Information shown START

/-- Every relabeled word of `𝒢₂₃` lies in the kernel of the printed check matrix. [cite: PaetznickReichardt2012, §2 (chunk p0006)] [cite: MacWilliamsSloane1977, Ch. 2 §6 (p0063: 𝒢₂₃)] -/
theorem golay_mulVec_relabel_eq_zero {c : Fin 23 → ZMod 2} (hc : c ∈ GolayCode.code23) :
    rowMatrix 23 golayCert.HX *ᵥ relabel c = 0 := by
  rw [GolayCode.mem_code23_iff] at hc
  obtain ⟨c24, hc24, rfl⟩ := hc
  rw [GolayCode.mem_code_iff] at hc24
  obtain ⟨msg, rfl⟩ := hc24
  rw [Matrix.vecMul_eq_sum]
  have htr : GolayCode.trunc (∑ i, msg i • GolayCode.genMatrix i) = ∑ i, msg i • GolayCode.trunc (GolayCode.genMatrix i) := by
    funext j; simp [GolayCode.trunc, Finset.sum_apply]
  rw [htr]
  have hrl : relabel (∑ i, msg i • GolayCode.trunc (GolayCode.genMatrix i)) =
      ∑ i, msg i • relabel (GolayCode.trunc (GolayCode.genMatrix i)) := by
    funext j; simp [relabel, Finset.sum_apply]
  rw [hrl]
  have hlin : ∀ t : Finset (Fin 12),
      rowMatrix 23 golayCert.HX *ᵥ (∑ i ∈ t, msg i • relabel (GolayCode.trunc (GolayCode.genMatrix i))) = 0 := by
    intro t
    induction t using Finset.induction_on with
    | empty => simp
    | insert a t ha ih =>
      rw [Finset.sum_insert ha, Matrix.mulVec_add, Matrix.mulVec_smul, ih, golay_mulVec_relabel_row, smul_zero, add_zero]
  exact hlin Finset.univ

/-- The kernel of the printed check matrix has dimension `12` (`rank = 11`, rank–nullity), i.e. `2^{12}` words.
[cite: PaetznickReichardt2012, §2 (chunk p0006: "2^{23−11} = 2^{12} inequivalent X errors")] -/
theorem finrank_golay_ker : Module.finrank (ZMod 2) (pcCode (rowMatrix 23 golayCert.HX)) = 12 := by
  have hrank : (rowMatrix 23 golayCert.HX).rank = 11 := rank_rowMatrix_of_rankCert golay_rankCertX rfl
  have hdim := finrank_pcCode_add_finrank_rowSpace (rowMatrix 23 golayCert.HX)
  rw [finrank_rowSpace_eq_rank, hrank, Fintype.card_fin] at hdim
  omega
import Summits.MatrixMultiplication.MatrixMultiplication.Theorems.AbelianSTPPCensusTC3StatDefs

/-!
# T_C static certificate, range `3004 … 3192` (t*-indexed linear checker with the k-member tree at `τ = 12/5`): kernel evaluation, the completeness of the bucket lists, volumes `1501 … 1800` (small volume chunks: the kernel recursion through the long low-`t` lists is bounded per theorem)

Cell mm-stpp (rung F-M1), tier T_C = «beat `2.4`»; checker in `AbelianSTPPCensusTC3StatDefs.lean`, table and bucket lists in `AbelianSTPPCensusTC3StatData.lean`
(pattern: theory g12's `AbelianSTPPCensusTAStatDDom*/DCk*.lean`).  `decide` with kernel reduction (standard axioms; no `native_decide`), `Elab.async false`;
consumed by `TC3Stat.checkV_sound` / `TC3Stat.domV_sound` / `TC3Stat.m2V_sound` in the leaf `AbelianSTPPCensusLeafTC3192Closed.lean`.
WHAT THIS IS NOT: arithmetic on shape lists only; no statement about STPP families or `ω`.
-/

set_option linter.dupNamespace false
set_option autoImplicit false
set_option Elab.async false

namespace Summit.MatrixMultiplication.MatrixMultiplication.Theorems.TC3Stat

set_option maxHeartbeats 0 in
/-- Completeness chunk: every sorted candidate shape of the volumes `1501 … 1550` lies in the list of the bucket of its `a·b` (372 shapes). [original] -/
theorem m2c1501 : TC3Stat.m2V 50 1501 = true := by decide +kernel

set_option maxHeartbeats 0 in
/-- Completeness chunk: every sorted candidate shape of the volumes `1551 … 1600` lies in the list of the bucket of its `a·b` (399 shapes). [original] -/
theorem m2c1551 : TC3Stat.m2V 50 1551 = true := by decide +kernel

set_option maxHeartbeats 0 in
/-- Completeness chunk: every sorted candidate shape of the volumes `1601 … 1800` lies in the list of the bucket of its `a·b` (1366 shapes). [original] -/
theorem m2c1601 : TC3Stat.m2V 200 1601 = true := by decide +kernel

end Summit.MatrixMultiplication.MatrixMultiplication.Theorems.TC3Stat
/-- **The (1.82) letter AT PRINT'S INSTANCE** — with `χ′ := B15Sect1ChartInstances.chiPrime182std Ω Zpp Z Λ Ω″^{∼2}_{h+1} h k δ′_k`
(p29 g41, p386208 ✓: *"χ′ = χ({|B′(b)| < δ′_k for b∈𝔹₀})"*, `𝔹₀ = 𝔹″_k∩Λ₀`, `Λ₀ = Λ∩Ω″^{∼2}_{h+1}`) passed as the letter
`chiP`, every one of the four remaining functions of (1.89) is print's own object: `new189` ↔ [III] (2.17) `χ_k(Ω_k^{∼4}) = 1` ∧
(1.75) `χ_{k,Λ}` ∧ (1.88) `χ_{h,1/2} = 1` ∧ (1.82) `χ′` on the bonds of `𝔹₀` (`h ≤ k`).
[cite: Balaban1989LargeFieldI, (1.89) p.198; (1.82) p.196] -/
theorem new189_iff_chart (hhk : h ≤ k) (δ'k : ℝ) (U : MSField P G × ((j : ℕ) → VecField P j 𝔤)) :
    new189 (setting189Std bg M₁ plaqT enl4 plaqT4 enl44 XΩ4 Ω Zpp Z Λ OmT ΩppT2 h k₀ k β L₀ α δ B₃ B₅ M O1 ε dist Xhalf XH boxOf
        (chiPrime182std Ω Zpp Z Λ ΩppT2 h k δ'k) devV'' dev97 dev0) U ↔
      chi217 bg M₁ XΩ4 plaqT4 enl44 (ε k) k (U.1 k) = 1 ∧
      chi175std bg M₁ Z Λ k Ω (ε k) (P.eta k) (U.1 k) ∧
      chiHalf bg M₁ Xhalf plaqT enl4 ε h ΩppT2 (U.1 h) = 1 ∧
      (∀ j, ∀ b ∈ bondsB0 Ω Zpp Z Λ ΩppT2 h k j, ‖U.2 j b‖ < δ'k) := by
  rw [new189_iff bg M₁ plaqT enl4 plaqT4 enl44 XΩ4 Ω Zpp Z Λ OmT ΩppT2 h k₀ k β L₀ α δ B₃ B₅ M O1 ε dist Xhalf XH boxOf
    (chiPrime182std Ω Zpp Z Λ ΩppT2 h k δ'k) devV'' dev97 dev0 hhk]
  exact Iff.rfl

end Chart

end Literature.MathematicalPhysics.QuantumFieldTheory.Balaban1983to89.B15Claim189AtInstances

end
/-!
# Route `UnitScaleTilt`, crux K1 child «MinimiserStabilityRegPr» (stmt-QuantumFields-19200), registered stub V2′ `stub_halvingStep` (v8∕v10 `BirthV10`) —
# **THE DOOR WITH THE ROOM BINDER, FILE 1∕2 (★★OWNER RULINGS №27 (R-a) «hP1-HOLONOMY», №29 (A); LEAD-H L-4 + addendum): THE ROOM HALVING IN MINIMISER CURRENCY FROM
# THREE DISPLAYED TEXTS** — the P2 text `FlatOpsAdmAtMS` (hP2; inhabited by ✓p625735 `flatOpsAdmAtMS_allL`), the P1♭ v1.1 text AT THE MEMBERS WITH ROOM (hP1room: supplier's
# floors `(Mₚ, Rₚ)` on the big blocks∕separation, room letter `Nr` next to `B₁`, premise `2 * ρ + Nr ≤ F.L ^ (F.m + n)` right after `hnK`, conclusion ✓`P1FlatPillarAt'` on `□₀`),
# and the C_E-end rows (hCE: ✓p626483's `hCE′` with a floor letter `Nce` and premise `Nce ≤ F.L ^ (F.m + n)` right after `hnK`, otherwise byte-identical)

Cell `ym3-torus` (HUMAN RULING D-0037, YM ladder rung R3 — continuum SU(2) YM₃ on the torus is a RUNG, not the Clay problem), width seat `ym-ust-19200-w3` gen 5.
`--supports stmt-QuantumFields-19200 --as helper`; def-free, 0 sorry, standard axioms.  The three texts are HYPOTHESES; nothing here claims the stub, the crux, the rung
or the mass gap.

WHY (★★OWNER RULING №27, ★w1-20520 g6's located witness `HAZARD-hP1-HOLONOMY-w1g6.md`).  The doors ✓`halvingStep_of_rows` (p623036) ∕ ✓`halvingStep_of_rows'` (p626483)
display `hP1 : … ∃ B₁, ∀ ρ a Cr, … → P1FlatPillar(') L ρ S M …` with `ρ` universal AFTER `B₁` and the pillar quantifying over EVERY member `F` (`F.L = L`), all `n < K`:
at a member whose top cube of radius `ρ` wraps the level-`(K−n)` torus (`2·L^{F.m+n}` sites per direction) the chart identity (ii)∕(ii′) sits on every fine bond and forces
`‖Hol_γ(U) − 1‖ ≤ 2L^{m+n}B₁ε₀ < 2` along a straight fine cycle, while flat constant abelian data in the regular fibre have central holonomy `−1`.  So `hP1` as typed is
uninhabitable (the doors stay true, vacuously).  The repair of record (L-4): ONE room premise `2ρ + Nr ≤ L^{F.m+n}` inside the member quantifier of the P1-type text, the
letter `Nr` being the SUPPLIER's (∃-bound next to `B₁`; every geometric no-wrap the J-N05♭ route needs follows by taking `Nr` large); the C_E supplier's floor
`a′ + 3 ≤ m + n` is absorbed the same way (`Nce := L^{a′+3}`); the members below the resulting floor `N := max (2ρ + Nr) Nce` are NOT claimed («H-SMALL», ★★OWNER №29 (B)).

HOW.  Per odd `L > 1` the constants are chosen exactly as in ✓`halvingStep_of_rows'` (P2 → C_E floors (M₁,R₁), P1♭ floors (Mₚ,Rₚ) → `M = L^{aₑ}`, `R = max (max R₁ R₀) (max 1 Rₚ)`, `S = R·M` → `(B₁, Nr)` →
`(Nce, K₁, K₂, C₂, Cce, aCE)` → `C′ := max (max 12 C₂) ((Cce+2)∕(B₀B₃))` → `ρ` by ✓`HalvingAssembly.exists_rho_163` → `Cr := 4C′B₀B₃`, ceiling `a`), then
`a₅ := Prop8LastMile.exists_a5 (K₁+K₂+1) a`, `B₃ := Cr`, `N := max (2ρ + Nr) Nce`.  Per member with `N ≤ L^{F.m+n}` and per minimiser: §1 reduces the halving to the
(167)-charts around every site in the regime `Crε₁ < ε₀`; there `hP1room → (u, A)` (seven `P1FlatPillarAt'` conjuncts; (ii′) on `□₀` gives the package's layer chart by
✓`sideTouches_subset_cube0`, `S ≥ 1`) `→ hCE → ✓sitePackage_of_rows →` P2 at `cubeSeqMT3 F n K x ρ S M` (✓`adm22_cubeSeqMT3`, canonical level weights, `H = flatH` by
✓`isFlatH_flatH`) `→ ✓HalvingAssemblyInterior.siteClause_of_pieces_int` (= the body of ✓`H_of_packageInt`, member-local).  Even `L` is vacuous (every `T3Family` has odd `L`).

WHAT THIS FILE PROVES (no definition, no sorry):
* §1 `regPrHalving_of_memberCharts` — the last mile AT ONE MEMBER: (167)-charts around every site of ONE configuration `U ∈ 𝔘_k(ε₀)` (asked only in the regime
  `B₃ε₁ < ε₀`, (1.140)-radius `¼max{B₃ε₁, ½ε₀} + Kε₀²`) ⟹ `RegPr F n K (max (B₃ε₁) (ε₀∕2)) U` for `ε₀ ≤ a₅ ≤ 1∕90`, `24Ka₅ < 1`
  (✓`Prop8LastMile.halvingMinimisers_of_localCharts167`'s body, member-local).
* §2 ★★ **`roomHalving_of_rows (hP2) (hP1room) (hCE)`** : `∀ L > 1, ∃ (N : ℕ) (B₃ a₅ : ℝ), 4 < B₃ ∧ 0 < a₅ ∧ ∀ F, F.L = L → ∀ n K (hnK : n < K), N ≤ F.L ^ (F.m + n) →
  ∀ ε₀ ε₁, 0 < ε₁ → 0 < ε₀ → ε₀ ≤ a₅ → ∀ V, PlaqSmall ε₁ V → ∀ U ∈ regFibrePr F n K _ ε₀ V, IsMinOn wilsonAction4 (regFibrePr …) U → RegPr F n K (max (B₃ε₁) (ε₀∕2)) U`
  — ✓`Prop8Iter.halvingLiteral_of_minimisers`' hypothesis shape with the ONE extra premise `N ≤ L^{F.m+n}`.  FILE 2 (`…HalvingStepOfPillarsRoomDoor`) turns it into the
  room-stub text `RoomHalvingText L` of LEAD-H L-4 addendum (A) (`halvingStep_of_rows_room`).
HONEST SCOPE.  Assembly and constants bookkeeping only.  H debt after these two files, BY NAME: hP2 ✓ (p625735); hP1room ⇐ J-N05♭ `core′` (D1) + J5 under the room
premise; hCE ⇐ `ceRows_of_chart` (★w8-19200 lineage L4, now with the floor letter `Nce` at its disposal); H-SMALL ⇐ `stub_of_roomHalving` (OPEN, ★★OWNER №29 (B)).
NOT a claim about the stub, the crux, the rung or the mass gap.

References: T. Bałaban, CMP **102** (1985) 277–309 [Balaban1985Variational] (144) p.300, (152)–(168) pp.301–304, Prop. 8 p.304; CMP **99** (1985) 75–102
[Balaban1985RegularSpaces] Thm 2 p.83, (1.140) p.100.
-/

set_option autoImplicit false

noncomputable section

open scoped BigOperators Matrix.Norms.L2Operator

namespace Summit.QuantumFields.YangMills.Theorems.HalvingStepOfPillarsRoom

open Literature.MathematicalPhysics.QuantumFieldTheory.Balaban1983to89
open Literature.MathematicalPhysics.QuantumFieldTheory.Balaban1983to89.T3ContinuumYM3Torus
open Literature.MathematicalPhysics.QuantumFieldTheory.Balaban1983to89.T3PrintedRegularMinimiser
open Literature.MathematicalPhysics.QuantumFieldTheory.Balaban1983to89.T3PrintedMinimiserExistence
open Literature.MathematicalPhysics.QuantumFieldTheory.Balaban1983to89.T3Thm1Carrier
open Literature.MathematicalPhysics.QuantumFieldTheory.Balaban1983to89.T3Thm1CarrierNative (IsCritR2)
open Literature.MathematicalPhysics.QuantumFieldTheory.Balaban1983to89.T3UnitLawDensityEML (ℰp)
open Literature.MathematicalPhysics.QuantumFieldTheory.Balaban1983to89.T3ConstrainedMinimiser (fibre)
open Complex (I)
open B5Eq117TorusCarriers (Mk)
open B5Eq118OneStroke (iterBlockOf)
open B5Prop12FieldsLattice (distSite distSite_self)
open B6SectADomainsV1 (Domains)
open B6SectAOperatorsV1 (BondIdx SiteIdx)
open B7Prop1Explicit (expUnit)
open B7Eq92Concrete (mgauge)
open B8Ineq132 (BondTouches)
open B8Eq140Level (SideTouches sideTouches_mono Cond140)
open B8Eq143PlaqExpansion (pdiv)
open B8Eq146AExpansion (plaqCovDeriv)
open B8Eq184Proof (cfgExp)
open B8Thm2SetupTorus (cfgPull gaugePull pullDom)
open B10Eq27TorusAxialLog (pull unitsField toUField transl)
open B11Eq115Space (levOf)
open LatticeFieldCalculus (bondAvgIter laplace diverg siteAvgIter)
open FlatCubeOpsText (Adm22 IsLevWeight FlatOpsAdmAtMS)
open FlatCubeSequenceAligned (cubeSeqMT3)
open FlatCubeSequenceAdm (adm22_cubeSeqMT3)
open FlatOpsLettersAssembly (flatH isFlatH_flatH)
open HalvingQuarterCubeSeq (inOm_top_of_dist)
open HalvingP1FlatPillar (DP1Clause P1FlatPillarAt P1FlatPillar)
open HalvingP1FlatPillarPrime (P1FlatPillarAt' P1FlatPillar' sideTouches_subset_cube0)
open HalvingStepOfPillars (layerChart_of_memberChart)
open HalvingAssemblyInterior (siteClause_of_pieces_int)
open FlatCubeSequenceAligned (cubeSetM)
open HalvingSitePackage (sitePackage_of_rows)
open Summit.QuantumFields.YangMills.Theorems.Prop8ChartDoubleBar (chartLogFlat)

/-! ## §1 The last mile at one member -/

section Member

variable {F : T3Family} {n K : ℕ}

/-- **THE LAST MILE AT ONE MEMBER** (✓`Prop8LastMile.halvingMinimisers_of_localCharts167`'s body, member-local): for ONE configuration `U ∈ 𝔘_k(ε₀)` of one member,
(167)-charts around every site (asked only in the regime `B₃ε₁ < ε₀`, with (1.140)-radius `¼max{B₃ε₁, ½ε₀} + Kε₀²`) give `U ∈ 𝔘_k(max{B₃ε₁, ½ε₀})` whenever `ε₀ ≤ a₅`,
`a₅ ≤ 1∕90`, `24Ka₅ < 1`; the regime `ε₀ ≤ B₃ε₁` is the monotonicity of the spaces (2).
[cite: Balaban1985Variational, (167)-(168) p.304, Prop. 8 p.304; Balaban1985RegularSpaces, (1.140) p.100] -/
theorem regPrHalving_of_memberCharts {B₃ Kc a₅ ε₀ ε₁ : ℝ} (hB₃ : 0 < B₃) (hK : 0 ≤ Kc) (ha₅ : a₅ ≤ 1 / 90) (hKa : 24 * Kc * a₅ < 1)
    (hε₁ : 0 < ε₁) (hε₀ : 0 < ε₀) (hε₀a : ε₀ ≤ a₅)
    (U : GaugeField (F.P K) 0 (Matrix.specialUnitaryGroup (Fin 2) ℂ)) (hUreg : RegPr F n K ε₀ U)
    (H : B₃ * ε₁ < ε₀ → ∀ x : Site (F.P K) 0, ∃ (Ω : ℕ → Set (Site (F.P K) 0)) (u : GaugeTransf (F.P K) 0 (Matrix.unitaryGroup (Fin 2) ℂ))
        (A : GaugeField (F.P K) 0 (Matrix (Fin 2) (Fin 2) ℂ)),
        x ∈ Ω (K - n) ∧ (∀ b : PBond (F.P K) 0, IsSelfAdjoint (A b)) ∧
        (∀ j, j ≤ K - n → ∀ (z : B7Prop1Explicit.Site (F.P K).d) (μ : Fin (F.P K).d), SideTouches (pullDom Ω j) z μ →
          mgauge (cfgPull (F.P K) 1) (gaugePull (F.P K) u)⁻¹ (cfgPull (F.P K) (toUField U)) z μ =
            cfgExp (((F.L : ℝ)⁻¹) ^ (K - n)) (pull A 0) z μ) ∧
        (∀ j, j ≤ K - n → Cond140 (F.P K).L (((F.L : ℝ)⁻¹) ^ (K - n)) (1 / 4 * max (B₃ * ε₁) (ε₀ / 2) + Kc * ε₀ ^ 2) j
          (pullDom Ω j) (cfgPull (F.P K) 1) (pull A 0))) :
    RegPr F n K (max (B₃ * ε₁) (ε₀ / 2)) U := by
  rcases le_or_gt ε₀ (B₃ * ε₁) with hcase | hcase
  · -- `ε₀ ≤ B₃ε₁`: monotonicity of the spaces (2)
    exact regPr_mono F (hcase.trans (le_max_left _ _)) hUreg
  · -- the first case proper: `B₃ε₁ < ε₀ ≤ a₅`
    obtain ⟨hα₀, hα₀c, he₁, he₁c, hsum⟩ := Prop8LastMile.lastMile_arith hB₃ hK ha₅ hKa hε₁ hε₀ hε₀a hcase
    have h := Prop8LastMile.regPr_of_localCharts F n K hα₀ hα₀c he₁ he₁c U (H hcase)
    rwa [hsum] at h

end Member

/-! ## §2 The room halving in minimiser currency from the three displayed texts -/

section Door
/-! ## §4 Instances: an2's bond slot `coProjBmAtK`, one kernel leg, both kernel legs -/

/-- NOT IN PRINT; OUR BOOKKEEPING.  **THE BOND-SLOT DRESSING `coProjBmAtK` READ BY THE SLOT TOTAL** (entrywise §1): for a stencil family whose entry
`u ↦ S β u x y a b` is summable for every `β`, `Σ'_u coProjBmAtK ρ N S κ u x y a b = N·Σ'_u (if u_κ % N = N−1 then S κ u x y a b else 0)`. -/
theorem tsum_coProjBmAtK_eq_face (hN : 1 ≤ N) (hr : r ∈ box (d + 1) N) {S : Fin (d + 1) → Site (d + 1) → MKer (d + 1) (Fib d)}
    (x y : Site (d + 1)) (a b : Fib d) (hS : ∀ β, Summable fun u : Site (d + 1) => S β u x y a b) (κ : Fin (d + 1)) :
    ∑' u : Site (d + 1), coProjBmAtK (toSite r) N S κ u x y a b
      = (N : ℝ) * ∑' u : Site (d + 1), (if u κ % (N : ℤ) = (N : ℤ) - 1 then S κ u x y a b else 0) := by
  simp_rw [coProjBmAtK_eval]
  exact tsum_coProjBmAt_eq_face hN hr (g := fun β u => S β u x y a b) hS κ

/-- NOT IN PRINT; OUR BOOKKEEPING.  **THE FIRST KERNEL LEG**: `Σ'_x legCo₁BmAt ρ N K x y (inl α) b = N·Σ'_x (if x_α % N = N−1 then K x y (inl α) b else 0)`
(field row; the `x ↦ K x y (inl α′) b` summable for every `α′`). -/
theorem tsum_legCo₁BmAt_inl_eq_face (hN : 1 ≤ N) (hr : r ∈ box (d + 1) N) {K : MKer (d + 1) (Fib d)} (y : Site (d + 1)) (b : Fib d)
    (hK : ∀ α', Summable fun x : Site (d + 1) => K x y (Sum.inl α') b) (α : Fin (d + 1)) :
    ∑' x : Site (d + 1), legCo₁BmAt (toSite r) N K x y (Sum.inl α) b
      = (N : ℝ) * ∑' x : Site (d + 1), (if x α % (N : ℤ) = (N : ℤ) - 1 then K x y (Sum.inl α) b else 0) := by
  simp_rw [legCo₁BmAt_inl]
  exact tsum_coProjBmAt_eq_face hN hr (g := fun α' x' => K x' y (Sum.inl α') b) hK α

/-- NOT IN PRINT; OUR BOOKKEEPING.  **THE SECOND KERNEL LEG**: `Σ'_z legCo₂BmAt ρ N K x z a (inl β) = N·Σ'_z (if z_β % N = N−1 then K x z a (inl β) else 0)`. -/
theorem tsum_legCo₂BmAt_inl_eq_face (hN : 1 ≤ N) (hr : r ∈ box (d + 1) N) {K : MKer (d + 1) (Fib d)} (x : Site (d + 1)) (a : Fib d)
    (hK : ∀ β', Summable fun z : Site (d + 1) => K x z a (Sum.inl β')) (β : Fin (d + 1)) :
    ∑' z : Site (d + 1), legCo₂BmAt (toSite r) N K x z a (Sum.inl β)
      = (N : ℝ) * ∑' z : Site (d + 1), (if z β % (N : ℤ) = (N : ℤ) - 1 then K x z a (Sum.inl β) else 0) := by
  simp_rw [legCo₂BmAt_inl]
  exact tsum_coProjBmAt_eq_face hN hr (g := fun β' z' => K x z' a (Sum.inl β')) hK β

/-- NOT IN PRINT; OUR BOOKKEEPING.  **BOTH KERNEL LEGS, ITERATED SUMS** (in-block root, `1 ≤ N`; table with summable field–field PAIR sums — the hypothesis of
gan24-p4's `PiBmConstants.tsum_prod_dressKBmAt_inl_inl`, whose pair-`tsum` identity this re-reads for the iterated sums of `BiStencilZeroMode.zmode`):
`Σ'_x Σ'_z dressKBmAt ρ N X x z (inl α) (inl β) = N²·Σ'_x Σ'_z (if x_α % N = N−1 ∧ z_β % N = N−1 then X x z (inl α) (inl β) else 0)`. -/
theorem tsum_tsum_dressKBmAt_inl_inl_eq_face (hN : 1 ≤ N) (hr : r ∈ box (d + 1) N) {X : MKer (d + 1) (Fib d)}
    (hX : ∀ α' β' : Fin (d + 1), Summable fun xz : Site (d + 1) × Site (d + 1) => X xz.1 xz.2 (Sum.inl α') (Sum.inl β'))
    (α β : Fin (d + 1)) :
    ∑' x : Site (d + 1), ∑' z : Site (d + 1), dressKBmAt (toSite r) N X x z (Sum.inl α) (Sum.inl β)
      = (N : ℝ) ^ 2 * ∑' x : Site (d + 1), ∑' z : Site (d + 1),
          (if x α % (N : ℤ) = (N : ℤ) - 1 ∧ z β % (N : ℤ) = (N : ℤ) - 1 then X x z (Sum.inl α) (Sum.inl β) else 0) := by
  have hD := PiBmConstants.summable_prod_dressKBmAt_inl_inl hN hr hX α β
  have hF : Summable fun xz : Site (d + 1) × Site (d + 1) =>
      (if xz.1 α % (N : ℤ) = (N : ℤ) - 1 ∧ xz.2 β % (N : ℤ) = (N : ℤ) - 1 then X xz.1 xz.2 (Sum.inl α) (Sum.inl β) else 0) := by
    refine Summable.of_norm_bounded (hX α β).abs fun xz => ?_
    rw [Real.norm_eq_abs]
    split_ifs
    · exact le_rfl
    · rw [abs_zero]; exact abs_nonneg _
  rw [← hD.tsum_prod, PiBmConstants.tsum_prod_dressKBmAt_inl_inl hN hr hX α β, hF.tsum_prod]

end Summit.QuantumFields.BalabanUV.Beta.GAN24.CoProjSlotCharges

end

Information shown END

### Prompt
Your task is to retype the entries verbatim, starting with the line that holds "set_option linter.dupNamespace false" and stopping after the line that holds "theorem m2c1551 : TC3Stat.m2V".

### Answer to the exercise
set_option linter.dupNamespace false
set_option autoImplicit false
set_option Elab.async false

namespace Summit.MatrixMultiplication.MatrixMultiplication.Theorems.TC3Stat

set_option maxHeartbeats 0 in
/-- Completeness chunk: every sorted candidate shape of the volumes `1501 … 1550` lies in the list of the bucket of its `a·b` (372 shapes). [original] -/
theorem m2c1501 : TC3Stat.m2V 50 1501 = true := by decide +kernel

set_option maxHeartbeats 0 in
/-- Completeness chunk: every sorted candidate shape of the volumes `1551 … 1600` lies in the list of the bucket of its `a·b` (399 shapes). [original] -/
theorem m2c1551 : TC3Stat.m2V 50 1551 = true := by decide +kernel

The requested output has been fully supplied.